Start of Available records

import Mathlib.NumberTheory.LegendreSymbol.QuadraticChar.Basic
import Summits.BirchSwinnertonDyer.Rank1Residual.Additive.ChiBranchInput
import Literature.NumberTheory.EllipticCurves.Wuthrich2014.PAdicBSDInequalityProofs
import Literature.NumberTheory.EllipticCurves.PAdicLFunctionBranchConstantTermProofs
import Literature.NumberTheory.EllipticCurves.PAdicLFunctionInterpolationHoldsProofs
import Literature.NumberTheory.EllipticCurves.PAdicLFunctionDistributionProofs
import HarnessLib

/-!
# The `ω^{(p−1)/2}`-branch of `L_p(E♭, T)` at `T = 0`: `α⁻¹ · ∑_{a mod p} (a/p)[a/p]⁺_f` (cell `b2b-bsdres`, seat additive-p4, line V9, link [D])

HONEST FRAMING (cell `b2b-bsdres`, run/shared/lean/b2b/bsd-rank1-residual/, verbatim in every
file): the goal of the cell is to DELETE the COMBINATION-SHAPED residual classes of the
Birch–Swinnerton-Dyer formula for ALL analytic-rank `≤ 1` elliptic curves over `ℚ` — "full BSD
formula for every rank `≤ 1` curve in class `C`" assembled STRICTLY from published theorems — so
that the rank-`≤ 1` remainder becomes exactly the CONSTRUCTION-SHAPED classes, which are TYPED
(missing-input `Prop`s), NOT attempted. This is not "finishing BSD". The additive sub-cell (seats
additive-p1…p4) is a RESEARCH ROUTE on the construction-shaped classes X3/X4; no claim beyond the
stated classes; the label of X3 is UNCHANGED.

Theorems only (no definition, no named fact). Link [D] of the research line V9
(HOME/b2b-bsdres-additive-p4/V9-CHAIN.md), PROVED: for a globally minimal `V/ℚ` good ordinary at an
odd prime `p` with newform `f` and unit root `α = unitRoot V p`, the constant term of the
`ω^{(p−1)/2}`-branch of the Mazur–Tate–Teitelbaum `p`-adic `L`-function (tree
`padicLFunctionBranch f α (p / 2)`, p200573) is
`L_p(f, α, ω^{(p−1)/2}, 0) = α⁻¹ · ∑_{a mod p} (a/p)·[a/p]⁺_f = α⁻¹ · legendrePlusSymbolSum f p`
(`constantCoeff_padicLFunctionBranch_half`). Ingredients: the tree's constant-term theorem for the
branches (p202627: `= ∑_{a ∈ (ℤ/p)ˣ} μ_{f,α}(a + pℤ_p)·ω(a)^{(p−1)/2}`, from the distribution
relation, discharged for `(f, α)` by `msdMeasure_distribution_of_isNewformOf`), the measure
`μ(a + pℤ_p) = α⁻¹[a/p]⁺ − α⁻²[0]⁺` (MTT (10.1), `[a]⁺ = [0]⁺`), EULER'S CRITERION for the
Teichmüller character (`teichRep_pow_half_eq_legendreSym`: `ω(a)^{(p−1)/2} = (a/p)` in `ℤ_p` — both
are `±1`, they agree modulo `p`, and `1 ≢ −1`), and `∑_a (a/p) = 0`. Consequence
(`constantCoeff_eq_of_iwasawaToPowerSeries_eq_branch`): the full even-branch typed input
`ChiBranchDivisibilityAt` of `ChiBranchInput.lean` (`ι g = ϖ·L_p(f, α, ω^{(p−1)/2}, T)`) yields the
`T = 0` input (`g(0) = α⁻¹·ϖ·∑(a/p)[a/p]⁺_f`, `α⁻¹ ∈ ℤ_p^×`) pointwise. Consumer:
`Additive/X3RankZeroSemistableTwist.lean`.

References: Mazur–Tate–Teitelbaum 1986 [MazurTateTeitelbaum1986Invent] §I.10 (10.1), §I.13,
§I.14 (14.3); Washington, *Cyclotomic Fields* §5.1 (Teichmüller character).
-/

noncomputable section

open scoped Classical MatrixGroups ModularForm

open CongruenceSubgroup WeierstrassCurve Literature.NumberTheory.EllipticCurves
  Literature.NumberTheory.EllipticCurves.ModularForms
  Literature.NumberTheory.EllipticCurves.Rank1Residual

namespace Summit.BirchSwinnertonDyer.Rank1Residual.Additive

/-! ## §1 The `ω^{(p−1)/2}`-branch at `T = 0`: `L_p(f, α, ω^{(p−1)/2}, 0) = α⁻¹ · ∑_{a mod p} (a/p) [a/p]⁺_f` -/

section Branch

variable (p : ℕ) [hp : Fact p.Prime]

omit hp in
/-- For odd `p` the `2`-part exponent `e₀` of the cyclotomic tower is `1`. -/
theorem cyclotomicExponent_eq_one (hp2 : p ≠ 2) : cyclotomicExponent p = 1 := by
  unfold cyclotomicExponent
  rw [if_neg hp2]

omit hp in
/-- For odd `p`, `p ^ e₀ = p`. -/
theorem pow_cyclotomicExponent_eq (hp2 : p ≠ 2) : p ^ cyclotomicExponent p = p := by
  rw [cyclotomicExponent_eq_one p hp2, pow_one]

variable {p} in
/-- The MSD measure at level `e = n + 1` (equation lemma with the level abstracted, so that it
applies at `e = e₀` without rewriting inside `ZMod (p ^ e₀)`). -/
theorem msdMeasure_of_eq_succ {N : ℕ} (f : CuspForm (Gamma0 N) 2) (α : ℚ_[p]) {e n : ℕ}
    (h : e = n + 1) (a : ZMod (p ^ e)) :
    msdMeasure f α e a =
      α⁻¹ ^ (n + 1) * (ratPlusSymbol f ((a.val : ℚ) / (p : ℚ) ^ (n + 1)) : ℚ_[p]) -
        α⁻¹ ^ (n + 2) * (ratPlusSymbol f ((a.val : ℚ) / (p : ℚ) ^ n) : ℚ_[p]) := by
  subst h
  rfl

/-- **Euler's criterion for the Teichmüller character**: for odd `p` and a unit class `a` modulo
`p^{e₀} = p`, `ω(a)^{(p−1)/2} = (a/p)` in `ℤ_p` — both sides are `±1` and they agree modulo `p`
(`ω(a) ≡ a`, `(a/p) ≡ a^{(p−1)/2}`), and `1 ≢ −1 (mod p)`. -/
theorem teichRep_pow_half_eq_legendreSym (hp2 : p ≠ 2)
    (a : (ZMod (p ^ cyclotomicExponent p))ˣ) :
    (((teichRep p a : rootsOfUnity (torsionOrder p) ℤ_[p]) : ℤ_[p]ˣ) : ℤ_[p]) ^ (p / 2) =
      (legendreSym p ((a : ZMod (p ^ cyclotomicExponent p)).val : ℤ) : ℤ_[p]) := by
  have hpP : p.Prime := hp.out
  have hpe : p ^ cyclotomicExponent p = p := pow_cyclotomicExponent_eq p hp2
  have hodd : Odd p := hpP.odd_of_ne_two hp2
  set t : ℤ_[p] := (((teichRep p a : rootsOfUnity (torsionOrder p) ℤ_[p]) : ℤ_[p]ˣ) : ℤ_[p])
    with ht
  set ζ : ℤ_[p] := t ^ (p / 2) with hζ
  -- `ζ² = ω(a)^{p-1} = 1`
  have hτ : torsionOrder p = 2 * (p / 2) := by
    rw [torsionOrder_eq, if_neg hp2]
    obtain ⟨k, hk⟩ := hodd
    omega
  have hζsq : ζ * ζ = 1 := by
    have h1 : ((teichRep p a : rootsOfUnity (torsionOrder p) ℤ_[p]) : ℤ_[p]ˣ) ^ torsionOrder p = 1 :=
      (mem_rootsOfUnity _ _).mp (teichRep p a).2
    have h2 : t ^ torsionOrder p = 1 := by
      rw [ht, ← Units.val_pow_eq_pow_val, h1, Units.val_one]
    rw [hζ, ← pow_add, ← two_mul, ← hτ, h2]
  have hζpm : ζ = 1 ∨ ζ = -1 := mul_self_eq_one_iff.mp hζsq
  -- reduction modulo `p`: `ω(a) ↦ a`
  set ψ : ZMod (p ^ cyclotomicExponent p) ≃+* ZMod p := ZMod.ringEquivCongr hpe with hψ
  have hred : PadicInt.toZModPow (cyclotomicExponent p) t = (a : ZMod (p ^ cyclotomicExponent p)) := by
    rw [ht, ← val_teichReduce, teichReduce_teichRep]
  set b : ZMod p := ψ (a : ZMod (p ^ cyclotomicExponent p)) with hb
  have hbval : b = (((a : ZMod (p ^ cyclotomicExponent p)).val : ℤ) : ZMod p) := by
    rw [Int.cast_natCast, hb]
    conv_lhs => rw [← ZMod.natCast_zmod_val (a : ZMod (p ^ cyclotomicExponent p))]
    rw [map_natCast]
  have hb0 : b ≠ 0 := by
    rw [hb]
    exact (Units.isUnit a).map ψ |>.ne_zero
  -- `ψ (ζ mod p^{e₀}) = b ^ (p/2) = ((a/p) : ZMod p)`
  have hζred : ψ (PadicInt.toZModPow (cyclotomicExponent p) ζ) =
      (legendreSym p ((a : ZMod (p ^ cyclotomicExponent p)).val : ℤ) : ZMod p) := by
    rw [legendreSym.eq_pow, ← hbval, hζ, map_pow, map_pow, hred]
  -- compare the two signs
  haveI : Fact (2 < p) := ⟨lt_of_le_of_ne hpP.two_le (Ne.symm hp2)⟩
  have hleg : legendreSym p ((a : ZMod (p ^ cyclotomicExponent p)).val : ℤ) = 1 ∨
      legendreSym p ((a : ZMod (p ^ cyclotomicExponent p)).val : ℤ) = -1 :=
    legendreSym.eq_one_or_neg_one p (by rw [← hbval]; exact hb0)
  rcases hζpm with h1 | h1 <;> rcases hleg with h2 | h2
  · rw [h1, h2, Int.cast_one]
  · exfalso
    rw [h1, h2, map_one, map_one, Int.cast_neg, Int.cast_one] at hζred
    exact ZMod.neg_one_ne_one hζred.symm
  · exfalso
    rw [h1, h2, map_neg, map_one, map_neg, map_one, Int.cast_one] at hζred
    exact ZMod.neg_one_ne_one hζred
  · rw [h1, h2, Int.cast_neg, Int.cast_one]

/-- Reindexing the unit classes modulo `p^{e₀} = p` (odd `p`) by all residues modulo `p`, for a
summand that vanishes on the multiples of `p`. -/
theorem sum_units_cyclotomicExponent_eq (hp2 : p ≠ 2) {M : Type*} [AddCommMonoid M]
    (F : ℕ → M) (hF : ∀ n, p ∣ n → F n = 0) :
    ∑ a : (ZMod (p ^ cyclotomicExponent p))ˣ, F (a : ZMod (p ^ cyclotomicExponent p)).val =
      ∑ y : ZMod p, F y.val := by
  classical
  have hpP : p.Prime := hp.out
  have hpe : p ^ cyclotomicExponent p = p := pow_cyclotomicExponent_eq p hp2
  haveI : NeZero (p ^ cyclotomicExponent p) := ⟨by rw [hpe]; exact hpP.ne_zero⟩
  set ψ : ZMod (p ^ cyclotomicExponent p) ≃+* ZMod p := ZMod.ringEquivCongr hpe with hψ
  -- units ↦ all residues (the summand vanishes off the units)
  have h1 : ∑ a : (ZMod (p ^ cyclotomicExponent p))ˣ, F (a : ZMod (p ^ cyclotomicExponent p)).val =
      ∑ x ∈ (Finset.univ : Finset (ZMod (p ^ cyclotomicExponent p))).filter IsUnit, F x.val := by
    refine Finset.sum_bij (fun a _ ↦ (a : ZMod (p ^ cyclotomicExponent p))) (fun a _ ↦ ?_)
      (fun a₁ _ a₂ _ h ↦ Units.ext h) (fun x hx ↦ ?_) (fun a _ ↦ rfl)
    · exact Finset.mem_filter.mpr ⟨Finset.mem_univ _, Units.isUnit a⟩
    · obtain ⟨-, hx⟩ := Finset.mem_filter.mp hx
      exact ⟨hx.unit, Finset.mem_univ _, hx.unit_spec⟩
  have h2 : ∑ x ∈ (Finset.univ : Finset (ZMod (p ^ cyclotomicExponent p))).filter IsUnit, F x.val =
      ∑ x : ZMod (p ^ cyclotomicExponent p), F x.val := by
    rw [Finset.sum_filter]
    refine Finset.sum_congr rfl fun x _ ↦ ?_
    split_ifs with hx
    · rfl
    · refine (hF _ ?_).symm
      have hx' : ¬ IsUnit ((x.val : ℕ) : ZMod (p ^ cyclotomicExponent p)) := by
        rwa [ZMod.natCast_zmod_val]
      rw [ZMod.isUnit_iff_coprime] at hx'
      by_contra h
      exact hx' (Nat.Coprime.pow_right _ (hpP.coprime_iff_not_dvd.mpr h).symm)
  have h3 : ∑ x : ZMod (p ^ cyclotomicExponent p), F x.val = ∑ y : ZMod p, F y.val :=
    Fintype.sum_equiv ψ.toEquiv _ _ fun x ↦ by
      rw [RingEquiv.toEquiv_eq_coe, EquivLike.coe_coe, hψ, ZMod.ringEquivCongr_val]
  rw [h1, h2, h3]

/-- `∑_{a mod p} (a/p) = 0` over the residues modulo `p` (a non-trivial character sums to zero). -/
theorem sum_legendreSym_val_eq_zero (hp2 : p ≠ 2) :
    ∑ y : ZMod p, (legendreSym p (y.val : ℤ) : ℤ) = 0 := by
  have hchar : ringChar (ZMod p) ≠ 2 := by rwa [ZMod.ringChar_zmod_n]
  have h := quadraticChar_sum_zero hchar
  refine (Finset.sum_congr rfl fun y _ ↦ ?_).trans h
  rw [legendreSym, Int.cast_natCast, ZMod.natCast_zmod_val]

/-- **The `ω^{(p−1)/2}`-branch of `L_p(E♭, T)` at `T = 0`** (Mazur–Tate–Teitelbaum 1986 §I.14 at
the quadratic character of conductor `p`, `p` odd): for `V/ℚ` globally minimal, good ordinary at
`p`, with newform `f` and unit root `α`,
`L_p(f, α, ω^{(p−1)/2}, 0) = α⁻¹ · ∑_{a mod p} (a/p) [a/p]⁺_f` — from the tree's constant-term
theorem (`constantCoeff_padicLFunctionBranch_eq`, p202627: `= ∑_{a ∈ (ℤ/p)ˣ} μ_{f,α}(a + pℤ_p) ω(a)^{(p−1)/2}`),
the measure `μ(a + pℤ_p) = α⁻¹[a/p]⁺ − α⁻²[0]⁺` (MTT (10.1), `[a]⁺ = [0]⁺`), Euler's criterion
`ω(a)^{(p−1)/2} = (a/p)` and `∑_a (a/p) = 0`. -/
theorem constantCoeff_padicLFunctionBranch_half (hp2 : p ≠ 2) {N : ℕ} [NeZero N]
    {f : CuspForm (Gamma0 N) 2} (V : WeierstrassCurve ℚ) [V.IsElliptic] [V.IsGloballyMinimal]
    (hord : IsOrdinaryAt V p) (hf : IsNewformOf V f) :
    PowerSeries.constantCoeff (padicLFunctionBranch f (unitRoot V p : ℚ_[p]) (p / 2)) =
      (unitRoot V p : ℚ_[p])⁻¹ * (legendrePlusSymbolSum f p : ℚ_[p]) := by
  classical
  have hpP : p.Prime := hp.out
  have he : cyclotomicExponent p = 0 + 1 := by rw [zero_add]; exact cyclotomicExponent_eq_one p hp2
  have hpe : p ^ cyclotomicExponent p = p := pow_cyclotomicExponent_eq p hp2
  set α : ℚ_[p] := (unitRoot V p : ℚ_[p]) with hα
  rw [constantCoeff_padicLFunctionBranch_eq (msdMeasure_distribution_of_isNewformOf hord hf) (p / 2)]
  -- the summand: `μ(a + pℤ_p) ω(a)^{(p-1)/2} = (α⁻¹ [a/p]⁺ − α⁻² [0]⁺) (a/p)`
  have hsummand : ∀ a : (ZMod (p ^ cyclotomicExponent p))ˣ,
      msdMeasure f α (cyclotomicExponent p) (a : ZMod (p ^ cyclotomicExponent p)) *
          ((((teichRep p a : rootsOfUnity (torsionOrder p) ℤ_[p]) : ℤ_[p]ˣ) : ℤ_[p]) : ℚ_[p]) ^
            (p / 2) =
        α⁻¹ * ((legendreSym p ((a : ZMod (p ^ cyclotomicExponent p)).val : ℤ) : ℚ_[p]) *
            (ratPlusSymbol f (((a : ZMod (p ^ cyclotomicExponent p)).val : ℚ) / p) : ℚ_[p])) -
          α⁻¹ ^ 2 * (ratPlusSymbol f 0 : ℚ_[p]) *
            (legendreSym p ((a : ZMod (p ^ cyclotomicExponent p)).val : ℤ) : ℚ_[p]) := by
    intro a
    have hteich : ((((teichRep p a : rootsOfUnity (torsionOrder p) ℤ_[p]) : ℤ_[p]ˣ) : ℤ_[p]) :
        ℚ_[p]) ^ (p / 2) =
        (legendreSym p ((a : ZMod (p ^ cyclotomicExponent p)).val : ℤ) : ℚ_[p]) := by
      rw [← PadicInt.coe_pow, teichRep_pow_half_eq_legendreSym p hp2 a, PadicInt.coe_intCast]
    have hper : ratPlusSymbol f (((a : ZMod (p ^ cyclotomicExponent p)).val : ℚ) / (p : ℚ) ^ 0) =
        ratPlusSymbol f 0 := by
      rw [pow_zero, div_one, ← ratPlusSymbol_add_intCast_eq f 0
        ((a : ZMod (p ^ cyclotomicExponent p)).val : ℤ)]
      push_cast
      rw [zero_add]
    rw [hteich, msdMeasure_of_eq_succ f α he, hper, zero_add, pow_one, pow_one]
    ring
  rw [Fintype.sum_congr _ _ hsummand, Finset.sum_sub_distrib, ← Finset.mul_sum, ← Finset.mul_sum]
  -- the main term, reindexed over `ℤ/p`
  have hmain : ∑ a : (ZMod (p ^ cyclotomicExponent p))ˣ,
      ((legendreSym p ((a : ZMod (p ^ cyclotomicExponent p)).val : ℤ) : ℚ_[p]) *
        (ratPlusSymbol f (((a : ZMod (p ^ cyclotomicExponent p)).val : ℚ) / p) : ℚ_[p])) =
      (legendrePlusSymbolSum f p : ℚ_[p]) := by
    rw [sum_units_cyclotomicExponent_eq p hp2
      (fun n : ℕ ↦ ((legendreSym p (n : ℤ) : ℚ_[p]) * (ratPlusSymbol f ((n : ℚ) / p) : ℚ_[p])))
      (fun n hn ↦ by
        rw [(legendreSym.eq_zero_iff p (n : ℤ)).mpr (by exact_mod_cast (ZMod.natCast_eq_zero_iff n p).mpr hn)]
        push_cast
        ring)]
    rw [legendrePlusSymbolSum_def]
    push_cast
    rfl
  -- the error term vanishes: `∑_a (a/p) = 0`
  have herr : ∑ a : (ZMod (p ^ cyclotomicExponent p))ˣ,
      ((legendreSym p ((a : ZMod (p ^ cyclotomicExponent p)).val : ℤ) : ℚ_[p])) = 0 := by
    rw [sum_units_cyclotomicExponent_eq p hp2 (fun n : ℕ ↦ ((legendreSym p (n : ℤ) : ℚ_[p])))
      (fun n hn ↦ by
        rw [(legendreSym.eq_zero_iff p (n : ℤ)).mpr (by exact_mod_cast (ZMod.natCast_eq_zero_iff n p).mpr hn)]
        push_cast
        rfl)]
    have h := sum_legendreSym_val_eq_zero p hp2
    have h' := congrArg (fun z : ℤ ↦ (z : ℚ_[p])) h
    push_cast at h'
    exact h'
  rw [hmain, herr, mul_zero, sub_zero]

/-- From the full even branch to its value at `T = 0`: if `ι g = ϖ · L_p(f, α, ω^{(p−1)/2}, T)`
for the newform `f` of a good ordinary `V` and `α = unitRoot V p`, then
`g(0) = α⁻¹ · ϖ · ∑_{a mod p} (a/p) [a/p]⁺_f` with `α⁻¹ ∈ ℤ_p^×`. -/
theorem constantCoeff_eq_of_iwasawaToPowerSeries_eq_branch (hp2 : p ≠ 2) {N : ℕ} [NeZero N]
    {f : CuspForm (Gamma0 N) 2} (V : WeierstrassCurve ℚ) [V.IsElliptic] [V.IsGloballyMinimal]
    (hord : IsOrdinaryAt V p) (hf : IsNewformOf V f) {g : IwasawaAlgebra p} {ϖ : ℚ}
    (hg : iwasawaToPowerSeries p g =
      PowerSeries.C ((ϖ : ℚ) : ℚ_[p]) * padicLFunctionBranch f (unitRoot V p : ℚ_[p]) (p / 2)) :
    ∃ u : ℤ_[p]ˣ, ((PowerSeries.constantCoeff g : ℤ_[p]) : ℚ_[p]) =
      ((u : ℤ_[p]) : ℚ_[p]) * (ϖ : ℚ_[p]) * (legendrePlusSymbolSum f p : ℚ_[p]) := by
  obtain ⟨-, hunit⟩ := unitRoot_spec_holds V p hord
  set u : ℤ_[p]ˣ := hunit.unit with hu
  refine ⟨u⁻¹, ?_⟩
  have hcoe : ((u : ℤ_[p]) : ℚ_[p]) = (unitRoot V p : ℚ_[p]) := by rw [hu, IsUnit.unit_spec]
  have hinv : (((u⁻¹ : ℤ_[p]ˣ) : ℤ_[p]) : ℚ_[p]) = (unitRoot V p : ℚ_[p])⁻¹ := by
    rw [← hcoe]
    refine eq_inv_of_mul_eq_one_left ?_
    rw [← PadicInt.coe_mul, Units.inv_mul, PadicInt.coe_one]
  have h0 := congrArg PowerSeries.constantCoeff hg
  rw [map_mul, PowerSeries.constantCoeff_C, constantCoeff_padicLFunctionBranch_half p hp2 V hord hf,
    ← PowerSeries.coeff_zero_eq_constantCoeff_apply, Wuthrich2014.coeff_iwasawaToPowerSeries,
    PowerSeries.coeff_zero_eq_constantCoeff] at h0
  rw [h0, hinv]
  ring

end Branch

end Summit.BirchSwinnertonDyer.Rank1Residual.Additive

end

End of Available records

### Work order:
Out of the data above, transcribe exactly and only the lines starting with the line that has "rw [legendrePlusSymbolSum_def]" and going on through the line that has "constantCoeff_padicLFunctionBranch_half p hp2", both included.

### Answer section:
    rw [legendrePlusSymbolSum_def]
    push_cast
    rfl
  -- the error term vanishes: `∑_a (a/p) = 0`
  have herr : ∑ a : (ZMod (p ^ cyclotomicExponent p))ˣ,
      ((legendreSym p ((a : ZMod (p ^ cyclotomicExponent p)).val : ℤ) : ℚ_[p])) = 0 := by
    rw [sum_units_cyclotomicExponent_eq p hp2 (fun n : ℕ ↦ ((legendreSym p (n : ℤ) : ℚ_[p])))
      (fun n hn ↦ by
        rw [(legendreSym.eq_zero_iff p (n : ℤ)).mpr (by exact_mod_cast (ZMod.natCast_eq_zero_iff n p).mpr hn)]
        push_cast
        rfl)]
    have h := sum_legendreSym_val_eq_zero p hp2
    have h' := congrArg (fun z : ℤ ↦ (z : ℚ_[p])) h
    push_cast at h'
    exact h'
  rw [hmain, herr, mul_zero, sub_zero]

/-- From the full even branch to its value at `T = 0`: if `ι g = ϖ · L_p(f, α, ω^{(p−1)/2}, T)`
for the newform `f` of a good ordinary `V` and `α = unitRoot V p`, then
`g(0) = α⁻¹ · ϖ · ∑_{a mod p} (a/p) [a/p]⁺_f` with `α⁻¹ ∈ ℤ_p^×`. -/
theorem constantCoeff_eq_of_iwasawaToPowerSeries_eq_branch (hp2 : p ≠ 2) {N : ℕ} [NeZero N]
    {f : CuspForm (Gamma0 N) 2} (V : WeierstrassCurve ℚ) [V.IsElliptic] [V.IsGloballyMinimal]
    (hord : IsOrdinaryAt V p) (hf : IsNewformOf V f) {g : IwasawaAlgebra p} {ϖ : ℚ}
    (hg : iwasawaToPowerSeries p g =
      PowerSeries.C ((ϖ : ℚ) : ℚ_[p]) * padicLFunctionBranch f (unitRoot V p : ℚ_[p]) (p / 2)) :
    ∃ u : ℤ_[p]ˣ, ((PowerSeries.constantCoeff g : ℤ_[p]) : ℚ_[p]) =
      ((u : ℤ_[p]) : ℚ_[p]) * (ϖ : ℚ_[p]) * (legendrePlusSymbolSum f p : ℚ_[p]) := by
  obtain ⟨-, hunit⟩ := unitRoot_spec_holds V p hord
  set u : ℤ_[p]ˣ := hunit.unit with hu
  refine ⟨u⁻¹, ?_⟩
  have hcoe : ((u : ℤ_[p]) : ℚ_[p]) = (unitRoot V p : ℚ_[p]) := by rw [hu, IsUnit.unit_spec]
  have hinv : (((u⁻¹ : ℤ_[p]ˣ) : ℤ_[p]) : ℚ_[p]) = (unitRoot V p : ℚ_[p])⁻¹ := by
    rw [← hcoe]
    refine eq_inv_of_mul_eq_one_left ?_
    rw [← PadicInt.coe_mul, Units.inv_mul, PadicInt.coe_one]
  have h0 := congrArg PowerSeries.constantCoeff hg
  rw [map_mul, PowerSeries.constantCoeff_C, constantCoeff_padicLFunctionBranch_half p hp2 V hord hf,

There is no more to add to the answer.